- **Task details**
Pick out the lines below that contain the string "CriticalContinuumLimit" and copy them all.

- **Task inputs**

import Mathlib
import HarnessLib
import Summits.QuantumFields.YangMills.Theses.ConvexGribovBody
import Summits.QuantumFields.YangMills.Theses.EquipartitionCriticality
import Summits.QuantumFields.YangMills.Theses.DirichletWindow

/-!
# Stub `stub_criticality` of line `Sketch` (crux `ContinuumLegGivenGap`, stmt-QuantumFields-8782)

Registered signature (skeleton `Cruxes/ContinuumLegGivenGap/Lines/Sketch.lean`):
`theorem stub_criticality : Criticality`, with

* `Criticality := ∀ G [compact simple, any Borel structure] r, GapHypAt G r → AdmissibleRatesVanish G r`.

This work file records what CAN be kernel-checked about the stub (all `sorry`-free):

1. `criticality_iff_admissibleRatesVanish` — the extra hypothesis `GapHypAt G r` is logically idle:
   an admissible rate function is itself a witness of `GapHypAt`, so on `¬ GapHypAt` the conclusion
   is vacuous; hence the stub is EXACTLY "hypothesis (2) of stmt-8762 at every compact simple `(G, r)`".
2. `criticality_iff_borel` — the stub (arbitrary `[MeasurableSpace G] [BorelSpace G]`) is equivalent
   to its `borel G` instance form (transport along `BorelSpace.measurable_eq`), which is the form in
   which the theses `EquipartitionCriticality` / `DirichletWindow` state their items.
3. `criticalityOfXiDiverges_iff` — stmt-QuantumFields-12318 `DirichletWindow.CriticalityOfXiDiverges`
   IS, up to this transport, the implication `XiDiverges (stmt-8941) → Criticality`.
4. The two conditional derivations from existing (UNPROVED) route items:
   `criticality_of_xi` (8941 + 12318) and `criticality_of_equipartition` (8759 + 8760 + 8763).

No unconditional proof exists in the tree: the stub asserts divergence of the lattice correlation
length of 4-d Wilson lattice gauge theory at `β = ∞` for every compact simple `G` (Chatterjee,
arXiv:1803.01950, Problem 5.1, open; tree `Literature.MathematicalPhysics.QuantumFieldTheory.LatticeMassGapAllCouplings`
is a registered open conjecture, not a theorem).
-/

noncomputable section

namespace Summit.QuantumFields.YangMills.Cruxes.ContinuumLegGivenGap.Sketch

open Filter
open Literature.MathematicalPhysics.QuantumFieldTheory
open Summit.QuantumFields.YangMills.Theses

/-! ## §0 Vocabulary — verbatim copies of the skeleton-local definitions (not importable) -/

variable {G : Type} [Group G] [TopologicalSpace G] [IsTopologicalGroup G] [CompactSpace G]
  [MeasurableSpace G] [BorelSpace G]

variable (G) in
/-- The crux's hypothesis at one `(G, r)` (verbatim from the skeleton). [folklore] -/
def GapHypAt (r : LatticeRep G) : Prop :=
  ∃ β₀ : ℝ, ∀ β : ℝ, β₀ ≤ β → ∃ m : ℝ, 0 < m ∧ ∃ S₁ : ℕ, ∀ A B : YMSpecies G, ∃ C : ℝ,
    ∀ S n : ℕ, S₁ ≤ S → n ≤ S →
      |latticeConnectedCorr r.ρ β (2 * S + 1) A.F B.F n| ≤ C * Real.exp (-(m * n))

variable (G) in
/-- Hypothesis (2) of `CriticalContinuumLimit` (stmt-8762) at one `(G, r)` (verbatim from the
skeleton). [folklore] -/
def AdmissibleRatesVanish (r : LatticeRep G) : Prop :=
  ∀ (β₁ : ℝ) (m : ℝ → ℝ),
    (∀ β : ℝ, β₁ ≤ β → 0 < m β ∧ (∃ S₀ : ℕ, ∀ A B : YMSpecies G, ∃ C : ℝ, ∀ S n : ℕ, S₀ ≤ S →
      n ≤ S → |latticeConnectedCorr r.ρ β (2 * S + 1) A.F B.F n| ≤ C * Real.exp (-(m β * n)))) →
    ∀ m₀ : ℝ, 0 < m₀ → ∀ᶠ β : ℝ in atTop, m β < m₀

/-- **(N) Criticality at `β = ∞`** — the statement of `stub_criticality` (verbatim from the
skeleton). [folklore] -/
def Criticality : Prop :=
  ∀ (G : Type) [Group G] [TopologicalSpace G] [IsTopologicalGroup G] [CompactSpace G]
    [MeasurableSpace G] [BorelSpace G], IsCompactSimpleLieGroup G →
    ∀ r : LatticeRep G, GapHypAt G r → AdmissibleRatesVanish G r

/-- The `borel G` instance form of the stub (the form in which the theses state their items),
WITHOUT the idle hypothesis `GapHypAt`. [folklore] -/
def CriticalityBorel : Prop :=
  ∀ (G : Type) [Group G] [TopologicalSpace G] [IsTopologicalGroup G] [CompactSpace G],
    IsCompactSimpleLieGroup G →
      letI : MeasurableSpace G := borel G
      haveI : BorelSpace G := ⟨rfl⟩
      ∀ r : LatticeRep G, AdmissibleRatesVanish G r

/-! ## §1 The hypothesis `GapHypAt` is idle -/

/-- An admissible rate function on `[β₁, ∞)` is a witness of `GapHypAt` (with `β₀ := β₁`,
per-β rate `m β`, threshold `S₀(β)`). [folklore] -/
theorem gapHypAt_of_admissible (r : LatticeRep G) (β₁ : ℝ) (m : ℝ → ℝ)
    (hm : ∀ β : ℝ, β₁ ≤ β → 0 < m β ∧ (∃ S₀ : ℕ, ∀ A B : YMSpecies G, ∃ C : ℝ, ∀ S n : ℕ, S₀ ≤ S →
      n ≤ S → |latticeConnectedCorr r.ρ β (2 * S + 1) A.F B.F n| ≤ C * Real.exp (-(m β * n)))) :
    GapHypAt G r :=
  ⟨β₁, fun β hβ => ⟨m β, (hm β hβ).1, hm β hβ |>.2⟩⟩

/-- On `¬ GapHypAt` the conclusion `AdmissibleRatesVanish` holds vacuously. [folklore] -/
theorem admissibleRatesVanish_of_not_gapHypAt (r : LatticeRep G) (h : ¬ GapHypAt G r) :
    AdmissibleRatesVanish G r :=
  fun β₁ m hm => absurd (gapHypAt_of_admissible r β₁ m hm) h

/-- **The stub is exactly "hypothesis (2) of stmt-8762 at every compact simple `(G, r)`"**: the
hypothesis `GapHypAt G r` can be dropped. [folklore] -/
theorem criticality_iff_admissibleRatesVanish :
    Criticality ↔
      ∀ (G : Type) [Group G] [TopologicalSpace G] [IsTopologicalGroup G] [CompactSpace G]
        [MeasurableSpace G] [BorelSpace G], IsCompactSimpleLieGroup G →
        ∀ r : LatticeRep G, AdmissibleRatesVanish G r := by
  constructor
  · intro h G _ _ _ _ _ _ hG r
    by_cases hgap : GapHypAt G r
    · exact h G hG r hgap
    · exact admissibleRatesVanish_of_not_gapHypAt r hgap
  · intro h G _ _ _ _ _ _ hG r _
    exact h G hG r

/-! ## §2 Transport between an arbitrary Borel structure and `borel G` -/

/-- **The stub is equivalent to its `borel G` instance form** (transport along
`BorelSpace.measurable_eq`). [folklore] -/
theorem criticality_iff_borel : Criticality ↔ CriticalityBorel := by
  rw [criticality_iff_admissibleRatesVanish]
  constructor
  · intro h G _ _ _ _ hG
    letI : MeasurableSpace G := borel G
    haveI : BorelSpace G := ⟨rfl⟩
    exact h G hG
  · intro h G _ _ _ _ _ hB hG r
    obtain ⟨hB⟩ := hB
    subst hB
    exact h G hG r

/-! ## §3 stmt-12318 is `XiDiverges → stub`; the two conditional derivations -/

omit [Group G] [TopologicalSpace G] [IsTopologicalGroup G] [CompactSpace G] [MeasurableSpace G]
  [BorelSpace G] in
/-- **stmt-QuantumFields-12318 read back**: `DirichletWindow.CriticalityOfXiDiverges` is literally
the implication `DirichletWindow.XiDiverges → Criticality` (up to the Borel transport). [folklore] -/
theorem criticalityOfXiDiverges_iff :
    DirichletWindow.CriticalityOfXiDiverges ↔ (DirichletWindow.XiDiverges → Criticality) := by
  constructor
  · intro h hXi
    exact criticality_iff_borel.2 fun G _ _ _ _ hG r => h hXi G hG r
  · intro h hXi G _ _ _ _ hG r
    exact criticality_iff_borel.1 (h hXi) G hG r

omit [Group G] [TopologicalSpace G] [IsTopologicalGroup G] [CompactSpace G] [MeasurableSpace G]
  [BorelSpace G] in
/-- **Supplier chain A** (route `DirichletWindow`): `XiDiverges` (stmt-8941, open-problem) +
`CriticalityOfXiDiverges` (stmt-12318, glue) ⊢ the stub. [folklore] -/
theorem criticality_of_xi (h41 : DirichletWindow.XiDiverges)
    (h18 : DirichletWindow.CriticalityOfXiDiverges) : Criticality :=
  criticalityOfXiDiverges_iff.1 h18 h41

omit [Group G] [TopologicalSpace G] [IsTopologicalGroup G] [CompactSpace G] [MeasurableSpace G]
  [BorelSpace G] in
/-- **Supplier chain B** (route `EquipartitionCriticality`): `FreeEnergyLogCoefficient` (stmt-8759) +
`EquipartitionPinsProbe` (stmt-8760) + `RPProbeCriticality` (stmt-8763) ⊢ the stub. [folklore] -/
theorem criticality_of_equipartition (h59 : EquipartitionCriticality.FreeEnergyLogCoefficient)
    (h60 : EquipartitionCriticality.EquipartitionPinsProbe)
    (h63 : EquipartitionCriticality.RPProbeCriticality) : Criticality :=
  criticality_iff_borel.2 fun G _ _ _ _ hG r => h63 G hG r (h60 G hG r (h59 G hG r))

omit [Group G] [TopologicalSpace G] [IsTopologicalGroup G] [CompactSpace G] [MeasurableSpace G]
  [BorelSpace G] in
/-- Conversely the stub supplies hypothesis (2) of the hub `CriticalContinuumLimit` (stmt-8762) in
the hub's own (`borel G`) form, for every compact simple `G` and every `r`. [folklore] -/
theorem hub_hypothesis_two_of_criticality (h : Criticality) (G : Type) [Group G] [TopologicalSpace G]
    [IsTopologicalGroup G] [CompactSpace G] (hG : IsCompactSimpleLieGroup G) :
    letI : MeasurableSpace G := borel G
    haveI : BorelSpace G := ⟨rfl⟩
    ∀ r : LatticeRep G, AdmissibleRatesVanish G r :=
  criticality_iff_borel.1 h G hG

/-! ## §4 The registered signature with bodies expanded (tree-nameable form), from either chain -/

omit [Group G] [TopologicalSpace G] [IsTopologicalGroup G] [CompactSpace G] [MeasurableSpace G]
  [BorelSpace G] in
/-- **`stub_criticality` from either existing supplier chain, bodies expanded** (this is the exact
registered signature with `Criticality`, `GapHypAt`, `AdmissibleRatesVanish` unfolded; it is the
second hypothesis of the landed `Theorems.ContinuumLegGivenGap.stub_dock`). Conditional on UNPROVED
items: chain A = stmt-8941 ∧ stmt-12318, chain B = stmt-8759 ∧ stmt-8760 ∧ stmt-8763. [folklore] -/
theorem stub_criticality_of_suppliers
    (h : (DirichletWindow.XiDiverges ∧ DirichletWindow.CriticalityOfXiDiverges) ∨
      (EquipartitionCriticality.FreeEnergyLogCoefficient ∧
        EquipartitionCriticality.EquipartitionPinsProbe ∧ EquipartitionCriticality.RPProbeCriticality)) :
    ∀ (G : Type) [Group G] [TopologicalSpace G] [IsTopologicalGroup G] [CompactSpace G]
      [MeasurableSpace G] [BorelSpace G], IsCompactSimpleLieGroup G → ∀ r : LatticeRep G,
      (∃ β₀ : ℝ, ∀ β : ℝ, β₀ ≤ β → ∃ m : ℝ, 0 < m ∧ ∃ S₁ : ℕ, ∀ A B : YMSpecies G, ∃ C : ℝ,
        ∀ S n : ℕ, S₁ ≤ S → n ≤ S →
          |latticeConnectedCorr r.ρ β (2 * S + 1) A.F B.F n| ≤ C * Real.exp (-(m * n))) →
      ∀ (β₁ : ℝ) (m : ℝ → ℝ),
        (∀ β : ℝ, β₁ ≤ β → 0 < m β ∧ (∃ S₀ : ℕ, ∀ A B : YMSpecies G, ∃ C : ℝ, ∀ S n : ℕ,
          S₀ ≤ S → n ≤ S →
            |latticeConnectedCorr r.ρ β (2 * S + 1) A.F B.F n| ≤ C * Real.exp (-(m β * n)))) →
        ∀ m₀ : ℝ, 0 < m₀ → ∀ᶠ β : ℝ in atTop, m β < m₀ := by
  rcases h with ⟨h41, h18⟩ | ⟨h59, h60, h63⟩
  · exact criticality_of_xi h41 h18
  · exact criticality_of_equipartition h59 h60 h63

/-- Sanity read-back: the expanded form above IS `Criticality` (definitional). [folklore] -/
example : Criticality ↔
    ∀ (G : Type) [Group G] [TopologicalSpace G] [IsTopologicalGroup G] [CompactSpace G]
      [MeasurableSpace G] [BorelSpace G], IsCompactSimpleLieGroup G → ∀ r : LatticeRep G,
      (∃ β₀ : ℝ, ∀ β : ℝ, β₀ ≤ β → ∃ m : ℝ, 0 < m ∧ ∃ S₁ : ℕ, ∀ A B : YMSpecies G, ∃ C : ℝ,
        ∀ S n : ℕ, S₁ ≤ S → n ≤ S →
          |latticeConnectedCorr r.ρ β (2 * S + 1) A.F B.F n| ≤ C * Real.exp (-(m * n))) →
      ∀ (β₁ : ℝ) (m : ℝ → ℝ),
        (∀ β : ℝ, β₁ ≤ β → 0 < m β ∧ (∃ S₀ : ℕ, ∀ A B : YMSpecies G, ∃ C : ℝ, ∀ S n : ℕ,
          S₀ ≤ S → n ≤ S →
            |latticeConnectedCorr r.ρ β (2 * S + 1) A.F B.F n| ≤ C * Real.exp (-(m β * n)))) →
        ∀ m₀ : ℝ, 0 < m₀ → ∀ᶠ β : ℝ in atTop, m β < m₀ :=
  Iff.rfl

end Summit.QuantumFields.YangMills.Cruxes.ContinuumLegGivenGap.Sketch

end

- **Written solution**
/-- Hypothesis (2) of `CriticalContinuumLimit` (stmt-8762) at one `(G, r)` (verbatim from the
/-- Conversely the stub supplies hypothesis (2) of the hub `CriticalContinuumLimit` (stmt-8762) in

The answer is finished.